THE TASK: Report each line of the entries that includes "TwoDescCubic" by copying it.

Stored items
Content starts

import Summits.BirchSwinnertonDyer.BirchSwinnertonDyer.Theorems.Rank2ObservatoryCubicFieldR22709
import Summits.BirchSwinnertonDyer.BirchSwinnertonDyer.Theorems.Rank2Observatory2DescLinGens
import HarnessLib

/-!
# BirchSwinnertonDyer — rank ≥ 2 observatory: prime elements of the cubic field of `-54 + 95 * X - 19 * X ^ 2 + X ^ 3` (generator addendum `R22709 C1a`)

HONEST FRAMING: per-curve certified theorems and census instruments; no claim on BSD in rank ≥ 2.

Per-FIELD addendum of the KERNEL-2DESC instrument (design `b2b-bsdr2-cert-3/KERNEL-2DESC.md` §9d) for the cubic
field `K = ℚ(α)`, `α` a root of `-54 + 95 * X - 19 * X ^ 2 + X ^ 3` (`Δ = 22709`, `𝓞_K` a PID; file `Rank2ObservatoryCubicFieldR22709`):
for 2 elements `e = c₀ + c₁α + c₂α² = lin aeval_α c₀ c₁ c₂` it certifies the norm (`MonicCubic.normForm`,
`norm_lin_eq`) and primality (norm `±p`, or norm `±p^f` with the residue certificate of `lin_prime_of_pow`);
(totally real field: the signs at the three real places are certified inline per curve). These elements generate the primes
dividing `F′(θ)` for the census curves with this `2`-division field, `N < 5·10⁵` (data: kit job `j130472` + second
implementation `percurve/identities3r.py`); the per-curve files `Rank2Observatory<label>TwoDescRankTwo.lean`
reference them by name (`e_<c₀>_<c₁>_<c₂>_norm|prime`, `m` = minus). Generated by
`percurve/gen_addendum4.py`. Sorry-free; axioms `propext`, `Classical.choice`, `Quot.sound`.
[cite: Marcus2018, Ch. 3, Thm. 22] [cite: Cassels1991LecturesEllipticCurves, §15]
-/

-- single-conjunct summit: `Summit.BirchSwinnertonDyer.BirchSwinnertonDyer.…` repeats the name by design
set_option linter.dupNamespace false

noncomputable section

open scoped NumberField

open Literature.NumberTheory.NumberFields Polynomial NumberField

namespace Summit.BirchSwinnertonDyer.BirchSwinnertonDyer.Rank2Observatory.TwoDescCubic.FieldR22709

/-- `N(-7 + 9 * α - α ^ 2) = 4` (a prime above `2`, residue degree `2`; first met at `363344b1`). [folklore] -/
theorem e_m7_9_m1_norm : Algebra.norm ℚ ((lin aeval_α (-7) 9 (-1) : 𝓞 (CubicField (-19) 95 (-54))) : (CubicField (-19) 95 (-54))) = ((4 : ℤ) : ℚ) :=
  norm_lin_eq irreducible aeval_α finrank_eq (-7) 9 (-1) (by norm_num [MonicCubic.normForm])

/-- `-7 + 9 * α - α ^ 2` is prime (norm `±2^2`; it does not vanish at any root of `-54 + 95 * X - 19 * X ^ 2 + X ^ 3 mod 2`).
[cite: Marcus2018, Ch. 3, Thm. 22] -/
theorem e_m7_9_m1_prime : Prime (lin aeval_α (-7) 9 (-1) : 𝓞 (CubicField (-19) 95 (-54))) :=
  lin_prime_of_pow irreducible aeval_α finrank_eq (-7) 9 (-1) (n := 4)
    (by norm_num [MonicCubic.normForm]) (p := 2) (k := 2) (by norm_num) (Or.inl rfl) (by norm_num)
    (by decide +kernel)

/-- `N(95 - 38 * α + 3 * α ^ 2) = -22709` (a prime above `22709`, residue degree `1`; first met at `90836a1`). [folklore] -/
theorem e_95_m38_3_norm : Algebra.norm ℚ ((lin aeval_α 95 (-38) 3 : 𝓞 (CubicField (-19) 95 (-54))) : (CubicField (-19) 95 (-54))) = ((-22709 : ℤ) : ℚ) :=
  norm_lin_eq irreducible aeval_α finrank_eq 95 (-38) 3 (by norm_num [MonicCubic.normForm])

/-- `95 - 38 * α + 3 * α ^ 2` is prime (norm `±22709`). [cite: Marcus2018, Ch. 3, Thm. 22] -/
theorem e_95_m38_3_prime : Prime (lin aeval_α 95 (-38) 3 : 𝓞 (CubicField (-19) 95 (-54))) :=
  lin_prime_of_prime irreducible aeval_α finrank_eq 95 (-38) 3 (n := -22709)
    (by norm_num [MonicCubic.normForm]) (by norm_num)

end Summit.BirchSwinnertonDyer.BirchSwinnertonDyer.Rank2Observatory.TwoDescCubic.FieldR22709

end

Content ends
Content starts

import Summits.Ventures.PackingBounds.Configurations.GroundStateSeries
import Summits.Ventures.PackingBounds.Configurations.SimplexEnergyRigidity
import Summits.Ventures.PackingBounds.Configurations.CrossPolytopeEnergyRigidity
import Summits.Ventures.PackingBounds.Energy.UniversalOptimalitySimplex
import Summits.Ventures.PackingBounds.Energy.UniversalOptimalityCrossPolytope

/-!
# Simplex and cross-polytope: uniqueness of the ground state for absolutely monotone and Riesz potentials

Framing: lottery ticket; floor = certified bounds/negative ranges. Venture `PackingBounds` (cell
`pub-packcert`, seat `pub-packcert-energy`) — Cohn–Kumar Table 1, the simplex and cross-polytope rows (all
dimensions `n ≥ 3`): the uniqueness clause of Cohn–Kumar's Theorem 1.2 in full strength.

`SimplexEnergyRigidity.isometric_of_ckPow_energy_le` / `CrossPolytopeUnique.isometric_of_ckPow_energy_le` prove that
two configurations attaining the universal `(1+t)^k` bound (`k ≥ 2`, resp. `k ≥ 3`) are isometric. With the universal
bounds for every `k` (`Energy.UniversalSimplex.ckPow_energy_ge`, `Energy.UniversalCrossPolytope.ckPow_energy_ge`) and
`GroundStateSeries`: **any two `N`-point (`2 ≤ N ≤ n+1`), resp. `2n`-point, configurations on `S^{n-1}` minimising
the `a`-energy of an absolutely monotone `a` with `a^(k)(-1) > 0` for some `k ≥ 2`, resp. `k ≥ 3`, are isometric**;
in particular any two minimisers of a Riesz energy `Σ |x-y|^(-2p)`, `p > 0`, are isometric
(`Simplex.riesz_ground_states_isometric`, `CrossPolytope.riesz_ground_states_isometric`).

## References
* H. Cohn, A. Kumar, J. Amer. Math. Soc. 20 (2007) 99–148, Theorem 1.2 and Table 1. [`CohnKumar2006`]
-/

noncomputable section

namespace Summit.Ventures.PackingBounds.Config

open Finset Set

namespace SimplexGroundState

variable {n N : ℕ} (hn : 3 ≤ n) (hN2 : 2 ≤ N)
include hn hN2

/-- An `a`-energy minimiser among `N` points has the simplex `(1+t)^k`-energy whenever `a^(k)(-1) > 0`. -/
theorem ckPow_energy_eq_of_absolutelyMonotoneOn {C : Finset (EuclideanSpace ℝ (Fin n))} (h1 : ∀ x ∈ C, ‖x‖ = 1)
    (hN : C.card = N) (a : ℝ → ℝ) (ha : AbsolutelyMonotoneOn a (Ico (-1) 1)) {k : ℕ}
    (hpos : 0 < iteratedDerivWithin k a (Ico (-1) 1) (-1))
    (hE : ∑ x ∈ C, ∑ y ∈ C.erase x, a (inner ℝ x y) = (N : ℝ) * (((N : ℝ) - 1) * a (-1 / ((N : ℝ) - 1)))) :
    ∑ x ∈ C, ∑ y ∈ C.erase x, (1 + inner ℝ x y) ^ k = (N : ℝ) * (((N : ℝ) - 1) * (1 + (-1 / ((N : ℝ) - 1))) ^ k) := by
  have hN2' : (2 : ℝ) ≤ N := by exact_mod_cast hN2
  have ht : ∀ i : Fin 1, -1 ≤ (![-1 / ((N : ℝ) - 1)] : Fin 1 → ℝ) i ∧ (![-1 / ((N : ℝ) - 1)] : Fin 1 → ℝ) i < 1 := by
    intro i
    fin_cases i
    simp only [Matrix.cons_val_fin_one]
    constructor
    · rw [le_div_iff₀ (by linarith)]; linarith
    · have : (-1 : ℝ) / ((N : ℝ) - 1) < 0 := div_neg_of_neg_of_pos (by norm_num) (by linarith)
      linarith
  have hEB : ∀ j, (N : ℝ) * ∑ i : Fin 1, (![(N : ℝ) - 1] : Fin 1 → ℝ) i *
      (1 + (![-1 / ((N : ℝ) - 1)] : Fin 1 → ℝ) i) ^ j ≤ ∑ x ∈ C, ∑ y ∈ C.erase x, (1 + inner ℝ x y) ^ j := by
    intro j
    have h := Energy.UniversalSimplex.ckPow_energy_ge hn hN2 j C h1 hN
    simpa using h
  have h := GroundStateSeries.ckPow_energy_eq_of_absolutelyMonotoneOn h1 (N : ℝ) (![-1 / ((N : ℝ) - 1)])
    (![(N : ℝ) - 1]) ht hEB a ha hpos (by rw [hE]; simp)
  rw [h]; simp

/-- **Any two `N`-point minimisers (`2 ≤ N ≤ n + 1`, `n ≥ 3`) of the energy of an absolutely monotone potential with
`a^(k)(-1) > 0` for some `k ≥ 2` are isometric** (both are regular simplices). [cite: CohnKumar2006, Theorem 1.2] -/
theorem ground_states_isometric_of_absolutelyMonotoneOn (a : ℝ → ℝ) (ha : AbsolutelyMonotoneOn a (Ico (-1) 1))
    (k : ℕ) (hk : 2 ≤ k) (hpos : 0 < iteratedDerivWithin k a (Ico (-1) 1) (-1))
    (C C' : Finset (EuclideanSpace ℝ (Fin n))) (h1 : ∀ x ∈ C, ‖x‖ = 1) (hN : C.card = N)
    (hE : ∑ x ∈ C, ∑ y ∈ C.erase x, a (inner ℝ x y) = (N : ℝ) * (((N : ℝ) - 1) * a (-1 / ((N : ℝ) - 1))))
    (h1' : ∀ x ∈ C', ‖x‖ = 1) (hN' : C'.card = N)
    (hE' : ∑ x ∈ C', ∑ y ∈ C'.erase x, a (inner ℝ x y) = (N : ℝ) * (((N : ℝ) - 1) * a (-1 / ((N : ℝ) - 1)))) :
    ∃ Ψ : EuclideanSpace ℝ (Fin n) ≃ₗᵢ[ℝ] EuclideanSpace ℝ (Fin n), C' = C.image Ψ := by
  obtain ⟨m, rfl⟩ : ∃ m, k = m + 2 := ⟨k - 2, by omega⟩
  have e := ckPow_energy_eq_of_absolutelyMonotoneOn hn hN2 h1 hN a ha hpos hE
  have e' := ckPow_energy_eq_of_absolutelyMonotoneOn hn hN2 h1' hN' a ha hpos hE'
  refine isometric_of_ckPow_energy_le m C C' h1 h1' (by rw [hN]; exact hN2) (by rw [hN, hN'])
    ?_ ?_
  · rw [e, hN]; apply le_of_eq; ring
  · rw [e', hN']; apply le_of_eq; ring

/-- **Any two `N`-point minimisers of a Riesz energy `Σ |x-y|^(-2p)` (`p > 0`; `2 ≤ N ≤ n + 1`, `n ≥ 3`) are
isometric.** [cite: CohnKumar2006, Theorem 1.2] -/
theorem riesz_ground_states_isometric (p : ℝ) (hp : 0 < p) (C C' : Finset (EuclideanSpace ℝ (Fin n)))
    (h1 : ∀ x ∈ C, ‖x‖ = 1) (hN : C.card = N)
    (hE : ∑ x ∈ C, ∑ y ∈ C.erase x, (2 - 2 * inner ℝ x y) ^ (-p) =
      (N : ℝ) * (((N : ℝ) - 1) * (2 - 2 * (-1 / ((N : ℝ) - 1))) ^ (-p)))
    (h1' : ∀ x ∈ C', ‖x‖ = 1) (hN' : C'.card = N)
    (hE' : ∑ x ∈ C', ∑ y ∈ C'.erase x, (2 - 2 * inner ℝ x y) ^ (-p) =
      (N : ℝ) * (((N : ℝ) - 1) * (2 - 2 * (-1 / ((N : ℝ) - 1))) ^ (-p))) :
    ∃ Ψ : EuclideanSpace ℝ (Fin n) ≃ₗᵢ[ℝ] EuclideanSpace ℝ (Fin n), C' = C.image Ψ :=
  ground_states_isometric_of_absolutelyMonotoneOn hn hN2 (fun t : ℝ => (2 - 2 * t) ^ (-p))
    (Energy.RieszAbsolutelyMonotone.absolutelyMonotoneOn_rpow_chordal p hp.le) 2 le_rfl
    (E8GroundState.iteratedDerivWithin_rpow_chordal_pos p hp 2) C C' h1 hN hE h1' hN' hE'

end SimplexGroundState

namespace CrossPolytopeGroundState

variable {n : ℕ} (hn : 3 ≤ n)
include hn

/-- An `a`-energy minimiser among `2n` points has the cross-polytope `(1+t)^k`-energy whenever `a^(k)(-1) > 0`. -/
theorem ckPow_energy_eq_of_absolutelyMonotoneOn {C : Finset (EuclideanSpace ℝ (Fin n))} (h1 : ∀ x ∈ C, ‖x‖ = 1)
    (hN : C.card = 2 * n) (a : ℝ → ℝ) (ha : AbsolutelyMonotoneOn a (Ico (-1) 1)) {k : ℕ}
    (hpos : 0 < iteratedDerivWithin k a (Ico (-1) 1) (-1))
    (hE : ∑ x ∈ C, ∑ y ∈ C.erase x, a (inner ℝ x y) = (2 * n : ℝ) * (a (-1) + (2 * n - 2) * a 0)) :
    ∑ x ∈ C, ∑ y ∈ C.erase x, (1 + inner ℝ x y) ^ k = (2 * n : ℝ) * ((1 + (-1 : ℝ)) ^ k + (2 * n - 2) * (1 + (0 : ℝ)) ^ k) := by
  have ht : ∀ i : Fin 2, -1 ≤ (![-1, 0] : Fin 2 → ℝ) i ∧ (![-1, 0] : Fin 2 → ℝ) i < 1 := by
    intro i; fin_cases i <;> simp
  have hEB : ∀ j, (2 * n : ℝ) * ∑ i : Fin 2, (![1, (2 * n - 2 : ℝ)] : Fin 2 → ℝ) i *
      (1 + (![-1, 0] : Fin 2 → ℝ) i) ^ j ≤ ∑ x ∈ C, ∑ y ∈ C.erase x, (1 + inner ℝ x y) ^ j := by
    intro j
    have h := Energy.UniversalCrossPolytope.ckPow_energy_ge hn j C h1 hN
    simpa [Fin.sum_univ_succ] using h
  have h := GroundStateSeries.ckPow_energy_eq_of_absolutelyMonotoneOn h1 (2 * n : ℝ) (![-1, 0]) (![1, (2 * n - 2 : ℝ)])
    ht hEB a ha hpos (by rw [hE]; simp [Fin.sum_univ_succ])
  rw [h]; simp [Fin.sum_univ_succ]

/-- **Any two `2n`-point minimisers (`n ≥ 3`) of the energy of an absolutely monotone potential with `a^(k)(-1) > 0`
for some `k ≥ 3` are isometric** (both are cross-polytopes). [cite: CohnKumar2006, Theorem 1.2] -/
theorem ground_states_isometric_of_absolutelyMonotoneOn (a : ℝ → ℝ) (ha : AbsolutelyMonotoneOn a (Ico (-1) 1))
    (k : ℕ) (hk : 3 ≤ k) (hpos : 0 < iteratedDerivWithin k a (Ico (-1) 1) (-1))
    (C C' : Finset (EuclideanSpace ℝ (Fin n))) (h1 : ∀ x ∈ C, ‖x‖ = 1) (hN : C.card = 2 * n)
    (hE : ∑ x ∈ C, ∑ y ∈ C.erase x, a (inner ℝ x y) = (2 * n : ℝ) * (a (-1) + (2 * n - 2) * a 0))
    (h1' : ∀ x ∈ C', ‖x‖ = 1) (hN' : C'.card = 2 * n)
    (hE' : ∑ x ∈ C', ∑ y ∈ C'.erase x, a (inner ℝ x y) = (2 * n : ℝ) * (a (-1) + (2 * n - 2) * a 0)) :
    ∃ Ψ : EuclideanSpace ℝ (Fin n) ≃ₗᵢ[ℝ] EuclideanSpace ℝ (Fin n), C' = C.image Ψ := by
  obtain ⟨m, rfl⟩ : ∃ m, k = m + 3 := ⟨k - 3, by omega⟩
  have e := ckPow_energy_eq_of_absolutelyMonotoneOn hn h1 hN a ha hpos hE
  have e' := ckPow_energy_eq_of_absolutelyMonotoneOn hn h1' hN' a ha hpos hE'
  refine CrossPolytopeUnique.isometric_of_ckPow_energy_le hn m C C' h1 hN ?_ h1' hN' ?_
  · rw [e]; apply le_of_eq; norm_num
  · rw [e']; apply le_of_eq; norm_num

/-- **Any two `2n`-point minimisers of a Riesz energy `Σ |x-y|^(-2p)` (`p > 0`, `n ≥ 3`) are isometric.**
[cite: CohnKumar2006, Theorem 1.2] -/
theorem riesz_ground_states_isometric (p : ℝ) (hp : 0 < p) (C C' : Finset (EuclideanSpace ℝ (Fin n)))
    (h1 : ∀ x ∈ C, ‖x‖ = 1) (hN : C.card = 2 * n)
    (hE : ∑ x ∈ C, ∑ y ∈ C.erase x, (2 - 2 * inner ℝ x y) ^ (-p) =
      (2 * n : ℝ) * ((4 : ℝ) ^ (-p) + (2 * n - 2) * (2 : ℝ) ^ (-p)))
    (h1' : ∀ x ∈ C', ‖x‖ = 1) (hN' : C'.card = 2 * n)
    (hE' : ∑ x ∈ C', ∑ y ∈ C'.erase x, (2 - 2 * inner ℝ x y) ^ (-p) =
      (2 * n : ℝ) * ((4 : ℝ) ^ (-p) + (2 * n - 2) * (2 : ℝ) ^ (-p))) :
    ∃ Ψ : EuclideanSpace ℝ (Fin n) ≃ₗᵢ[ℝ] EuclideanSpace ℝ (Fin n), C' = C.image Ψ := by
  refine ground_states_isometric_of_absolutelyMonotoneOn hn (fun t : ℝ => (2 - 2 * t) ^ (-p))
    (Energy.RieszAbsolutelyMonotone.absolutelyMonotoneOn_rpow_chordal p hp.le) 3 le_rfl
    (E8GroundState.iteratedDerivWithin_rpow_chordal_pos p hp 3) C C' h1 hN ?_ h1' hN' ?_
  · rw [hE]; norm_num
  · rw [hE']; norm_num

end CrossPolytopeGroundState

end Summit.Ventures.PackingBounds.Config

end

Content ends

SOLUTION FOR THIS PROBLEM:
namespace Summit.BirchSwinnertonDyer.BirchSwinnertonDyer.Rank2Observatory.TwoDescCubic.FieldR22709
end Summit.BirchSwinnertonDyer.BirchSwinnertonDyer.Rank2Observatory.TwoDescCubic.FieldR22709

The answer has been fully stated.